BMus (Bachelor of Music)
Gown: same as undress DMus, but without slit at back
Hood: Palatinate purple silk, bound with brocaded white satin one inch wide (simple-shape)

MCom (Master of Commerce)
Hood: Black silk, lined with cerise silk

BCom (Bachelor of Commerce)
Hood: Black silk, lined with cerise silk, and edged with white fur

LLD (Doctor of Laws)
Full-dress gown: Scarlet cassimere, lined with maroon silk
Undress gown: same as MA
Hood: Scarlet cassimere, lined with maroon silk

LLM (Master of Laws - see note in paragraph below)
Hood: Maroon silk, lined with palatinate purple silk (simple-shape)

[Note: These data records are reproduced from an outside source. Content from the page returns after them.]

/-!
# Continuity in time of `t ↦ Φ'_{A_t}(W_t)` ([LSW] §5: "`h_t'(W_t)` is continuous in `t`")

For a continuous driving function `W`, a nonempty `*`-hull `A` and the times `t` at which the
closed Loewner hulls miss `A` (`Disjoint (closedHull W t) A`: the slid hull
`B_t = A_t - W_t = slidHull W A t` is then a `*`-hull, `isStarHull_slidHull_of_disjoint`), we prove
that the two numbers which control the one-step estimates of `StarHullCanonical`,

* `m_t = infDist 0 B_t = dist(W_t, g_t(A)) > 0` and
* `d_t = starDeriv B_t = Φ'_{A_t}(W_t) = h_t'(W_t) ∈ (0, 1]`,

are **continuous in `t`** on this set of times (`continuousWithinAt_infDist_slidHull`,
`continuousWithinAt_starDeriv_slidHull`). Ingredients: the two-sided tube (`LoewnerTube`:
`B_v` is within `4|s-v|/m_s + osc W` of `B_s`, pointwise along the flow, on both sides of `s`);
the antitonicity `B ⊆ H ⇒ d_H ≤ d_B` (`HasRestrictionDeriv.le_of_subset`) together with OUTER
continuity (`HasRestrictionDeriv.exists_forall_outer_ge`: thin thickened hulls `H ⊇ B_s` have
`d_H ≥ d_{B_s}/2`), which bound `d_v` from below near `s`; and the one-step estimate
`|d_{B'} - d_B| ≤ 50u/ρ₀² + 2η/ρ₀` (`abs_starDeriv_slidHull_sub_le`) applied forward from `s` and
forward from `v < s` (cocycle `slidHull_add`).

## References

* G. F. Lawler, O. Schramm, W. Werner, *Conformal restriction: the chordal case* (2003), §5
  (proof of Prop. 5.3: `h_t'(W_t)` continuous) [LawlerSchrammWerner2003Restriction].
* G. F. Lawler, *Conformally Invariant Processes in the Plane* (2005), §4.6.1
  [Lawler2005].
-/

noncomputable section

open Set Filter Metric Function
open _root_.Complex _root_.Topology
open UpperHalfPlane (upperHalfPlaneSet)
open scoped NNReal

namespace Literature.Probability.RandomPlanarGeometry

namespace Loewner

variable {W : ℝ≥0 → ℝ} {A : Set ℂ}

/-! ### Alive times: basic facts -/

/-- Before the closed hulls meet `A`, every point of `A ⊆ ℍ̄` is still flowing. [folklore] -/
theorem lt_swallowingTime_of_alive (hA : IsStarHull A) {t : ℝ≥0} (ht : Disjoint (closedHull W t) A)
    {a : ℂ} (ha : a ∈ A) : (t : WithTop ℝ≥0) < swallowingTime W a :=
  lt_swallowingTime_of_disjoint_closedHull hA.isBoundedHull.subset_closure ht ha

/-- Aliveness is inherited by earlier times. [folklore] -/
theorem alive_mono {s t : ℝ≥0} (hst : s ≤ t) (ht : Disjoint (closedHull W t) A) :
    Disjoint (closedHull W s) A :=
  ht.mono_left (closedHull_mono W hst)

/-- For a nonempty `*`-hull `B`, `m = infDist 0 B > 0` and `B` misses `ball 0 m`. [folklore] -/
theorem infDist_zero_pos {B : Set ℂ} (hB : IsStarHull B) (hne : B.Nonempty) :
    0 < infDist 0 B ∧ Disjoint (ball (0 : ℂ) (infDist 0 B)) B := by
  refine ⟨(hB.isBoundedHull.isClosed.notMem_iff_infDist_pos hne).1 hB.zero_notMem, ?_⟩
  refine Set.disjoint_left.2 fun w hw hwB ↦ ?_
  have := infDist_le_dist_of_mem (x := (0 : ℂ)) hwB
  rw [mem_ball, dist_comm] at hw
  linarith

/-- Points of a slid hull lie in `ℍ̄`. [folklore] -/
theorem im_nonneg_of_mem_slidHull (hW : Continuous W) (hA : IsStarHull A) {t : ℝ≥0}
    (ht : Disjoint (closedHull W t) A) {w : ℂ} (hw : w ∈ slidHull W A t) : 0 ≤ w.im := by
  have := (isStarHull_slidHull_of_disjoint hW hA ht).isBoundedHull.subset_closure hw
  rwa [show upperHalfPlaneSet = {z : ℂ | 0 < z.im} from rfl, Complex.closure_setOf_lt_im] at this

LLB (Bachelor of Laws – see note in paragraph below)
Hood: Maroon silk, lined with palatinate purple silk, and edged with white fur

BArch (Bachelor of Architecture)
Hood: Black silk, lined with sky-blue silk, and edged with white fur

BEd (Bachelor of Education)
Hood: Black silk, edged with white fur and palatinate ribbon one inch wide

MPharm (Master of Pharmacy)
 Hood: Purple outer, lined with red and trimmed with fur (degree transferred to Newcastle 2017)

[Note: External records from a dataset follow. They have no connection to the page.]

/-! ### §2 Peeling: from `[k·ℓ] = [1]` down to `[ℓ] = [1]` -/

/-- **Peeling.** `ℓ ≡ 1, 7 (mod 16)` prime; if `[k·ℓ] = [1]` with `1 ≤ k` and every prime `p ≡ 1, 7 (mod 16)` dividing
`k` has `[p] = [1]`, then `[ℓ] = [1]`: strip `2`'s (`[2] = [(2+σ)²] = [1]`), such `p`'s, and squares of the remaining
odd primes `q ≢ 1, 7 (mod 16)` — an exact odd power `q ∥ k` is impossible by the non-split side (parts C/G,
`[q·w] ≠ [1]` for `q ∤ w`). [cite: Deligne1982HodgeCycles, §4 p. 30 (1) and Cor. 4.2] -/
theorem sqrtNegTwoPlusSqrtTwo_peel (ℓ : ℕ) (hℓ : ℓ.Prime) (hℓ16 : ℓ % 16 = 1 ∨ ℓ % 16 = 7) (k : ℕ) :
    1 ≤ k →
    (∀ p : ℕ, p.Prime → p ∣ k → (p % 16 = 1 ∨ p % 16 = 7) → ∀ v : (realField R)ˣ, (v : realField R) = p →
      (QuotientGroup.mk v : cmNormResidueGroup R) = splitDiscriminantClassCM R 2) →
    (∀ v : (realField R)ˣ, (v : realField R) = ((k * ℓ : ℕ) : realField R) →
      (QuotientGroup.mk v : cmNormResidueGroup R) = splitDiscriminantClassCM R 2) →
    ∀ v : (realField R)ˣ, (v : realField R) = ℓ →
      (QuotientGroup.mk v : cmNormResidueGroup R) = splitDiscriminantClassCM R 2 := by
  haveI := fact_irreducible_cmPolyQ_sqrtNegTwoPlusSqrtTwo hR
  have hℓ1 : 1 ≤ ℓ := hℓ.one_lt.le
  induction k using Nat.strong_induction_on with
  | _ k ih =>
  intro hk hp hsplit v hv
  by_cases hk1 : k = 1
  · subst hk1
    exact hsplit v (by rw [hv]; push_cast; ring)
  · -- `k ≥ 2`: peel the least prime factor `q`
    have hk2 : 2 ≤ k := by omega
    set q := k.minFac with hqdef
    have hq : q.Prime := Nat.minFac_prime hk1
    obtain ⟨k₁, hk₁⟩ : q ∣ k := Nat.minFac_dvd k
    have hk₁pos : 1 ≤ k₁ := by
      rcases Nat.eq_zero_or_pos k₁ with h | h
      · rw [h, mul_zero] at hk₁; omega
      · exact h
    have hq2 : 2 ≤ q := hq.two_le
    have hk₁lt : k₁ < k := by
      rw [hk₁]; nlinarith
    have hp₁ : ∀ p : ℕ, p.Prime → p ∣ k₁ → (p % 16 = 1 ∨ p % 16 = 7) → ∀ v : (realField R)ˣ, (v : realField R) = p →
        (QuotientGroup.mk v : cmNormResidueGroup R) = splitDiscriminantClassCM R 2 :=
      fun p hp' hpd => hp p hp' (hk₁ ▸ Dvd.dvd.mul_left hpd q)
    -- the factorisation `k ℓ = q · (k₁ ℓ)`
    have hfac : k * ℓ = q * (k₁ * ℓ) := by rw [hk₁]; ring
    -- case A: `[q] = [1]` is known (`q = 2` or `q ≡ 1, 7 (mod 16)`): strip it
    have caseA : (∀ w : (realField R)ˣ, (w : realField R) = q →
        (QuotientGroup.mk w : cmNormResidueGroup R) = splitDiscriminantClassCM R 2) →
        (QuotientGroup.mk v : cmNormResidueGroup R) = splitDiscriminantClassCM R 2 := by
      intro hsq
      refine ih k₁ hk₁lt hk₁pos hp₁ ?_ v hv
      intro w hw
      exact natCast_split_of_mul_of_left q (k₁ * ℓ) (by omega) hsq
        (fun w' hw' => hsplit w' (by rw [hw', hfac])) w hw
    -- case B: `q² ∣ k`: strip the square
    have caseB : q ∣ k₁ → (QuotientGroup.mk v : cmNormResidueGroup R) = splitDiscriminantClassCM R 2 := by
      rintro ⟨k₂, hk₂⟩
      have hk₂pos : 1 ≤ k₂ := by
        rcases Nat.eq_zero_or_pos k₂ with h | h
        · rw [h, mul_zero] at hk₂; omega
        · exact h
      have hk₂lt : k₂ < k := by rw [hk₁, hk₂]; nlinarith
      have hp₂ : ∀ p : ℕ, p.Prime → p ∣ k₂ → (p % 16 = 1 ∨ p % 16 = 7) → ∀ v : (realField R)ˣ,
          (v : realField R) = p → (QuotientGroup.mk v : cmNormResidueGroup R) = splitDiscriminantClassCM R 2 :=
        fun p hp' hpd => hp₁ p hp' (hk₂ ▸ Dvd.dvd.mul_left hpd q)
      refine ih k₂ hk₂lt hk₂pos hp₂ ?_ v hv
      intro w hw
      refine natCast_split_of_sq_mul q (k₂ * ℓ) (by omega) (fun w' hw' => hsplit w' ?_) w hw
      rw [hw', hk₁, hk₂]; push_cast; ring
    by_cases hqtwo : q = 2
    · -- `[2] = [(2 + σ)²] = [1]`
      refine caseA (fun w hw => mk_eq_splitDiscriminantClassCM_two_of_coords hR 2 2 1 0 0 1 one_ne_zero
        (by norm_num) (by norm_num) w ?_)
      rw [hw, hqtwo]; exact (map_natCast (AdjoinRoot.of (realPolyQ R)) 2).symm.trans (by norm_num)
    by_cases hq16 : q % 16 = 1 ∨ q % 16 = 7
    · exact caseA (hp q hq ⟨k₁, hk₁⟩ hq16)
    by_cases hqk₁ : q ∣ k₁
    · exact caseB hqk₁
    · -- `q` odd, `q ≢ 1, 7 (mod 16)`, `q ∥ k ℓ`: impossible by the non-split side (parts C/G)
      exfalso
      have hqℓ : ¬ q ∣ ℓ := fun h => by
        rcases (Nat.dvd_prime hℓ).1 h with h' | h' <;> omega
      have hndvd : ¬ (q : ℤ) ∣ ((k₁ * ℓ : ℕ) : ℤ) := by
        intro h
        have h' : q ∣ k₁ * ℓ := by exact_mod_cast h
        rcases (Nat.Prime.dvd_mul hq).1 h' with h'' | h''
        · exact hqk₁ h''
        · exact hqℓ h''
      have hprod : 1 ≤ k * ℓ := by
        have := Nat.mul_le_mul hk hℓ1
        simpa using this
      have hu := hsplit (Units.mk0 (((k * ℓ : ℕ)) : realField R) (natCast_ne_zero_realField _ hprod))
        (Units.val_mk0 _)
      have h16a : q % 16 ≠ 1 := fun h => hq16 (Or.inl h)
      have h16b : q % 16 ≠ 7 := fun h => hq16 (Or.inr h)
      exact sqrtNegTwoPlusSqrtTwo_mk_prime_mul_ne_splitDiscriminantClassCM_of_mod_sixteen_ne hR q hq hqtwo h16a h16b
        ((k₁ * ℓ : ℕ) : ℤ) hndvd _
        (by rw [Units.val_mk0, hfac]; push_cast; simp only [map_mul, map_natCast]) hu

When, in the 1990s, Durham University re-instituted the degree of LLB (previously associated with the Newcastle division and latterly with Newcastle University), it adopted a design of hood which was essentially the old hood reversed (see above) – though for some reason this logic was not followed with the re-instituted LLM
The old BCL degree was rebranded as MJur at about the same time – leading to the peculiarity of a fur hood being worn with a master's gown for this degree. As a research degree of 50,000 words, the thesis requirement of the MJur is greater than that required for the LLM.

==University officials==
The Chancellor of the university wears a gown of black brocaded satin trimmed with gold lace in a distinctive pattern unique to the Universities of Durham and Newcastle. The Vice-Chancellor & Warden and the Pro-Vice-Chancellors wear black silk gowns with identical lace trimming, but in silver rather than gold. A scarlet habit is worn beneath these gowns (see below); at the neck, the chancellor wears a lace jabot, the Vice-Chancellor and his/her deputies wear white tie and bands. A black velvet mortar-board, with gold or silver tassel as appropriate, is also worn.

The office of Proctor is in abeyance at Durham, but a distinctive form of dress is prescribed for these officials, viz: a black silk gown, sleeves and front faced with black velvet and sleeves lined with palatinate purple silk; black velvet mortar-board; black velvet hood lined with palatinate purple silk.

==Habits==
In Durham, the early statutes require the wearing of a Convocation Habit 'under the gown' (though later statutes say 'with the gown' rather than under it). Pre-World War II graduation photographs frequently show Durham doctors who are members of Convocation wearing the habit beneath their full-dress doctoral gown and hood. The Chancellor and the Vice-Chancellor were formerly directed to wear the Convocation Habit under their gold- and silver-laced gowns, "or Scarlet Habit if not holding a Doctorate". This latter usage is followed to this day, the Habit being sleeved like a cassock).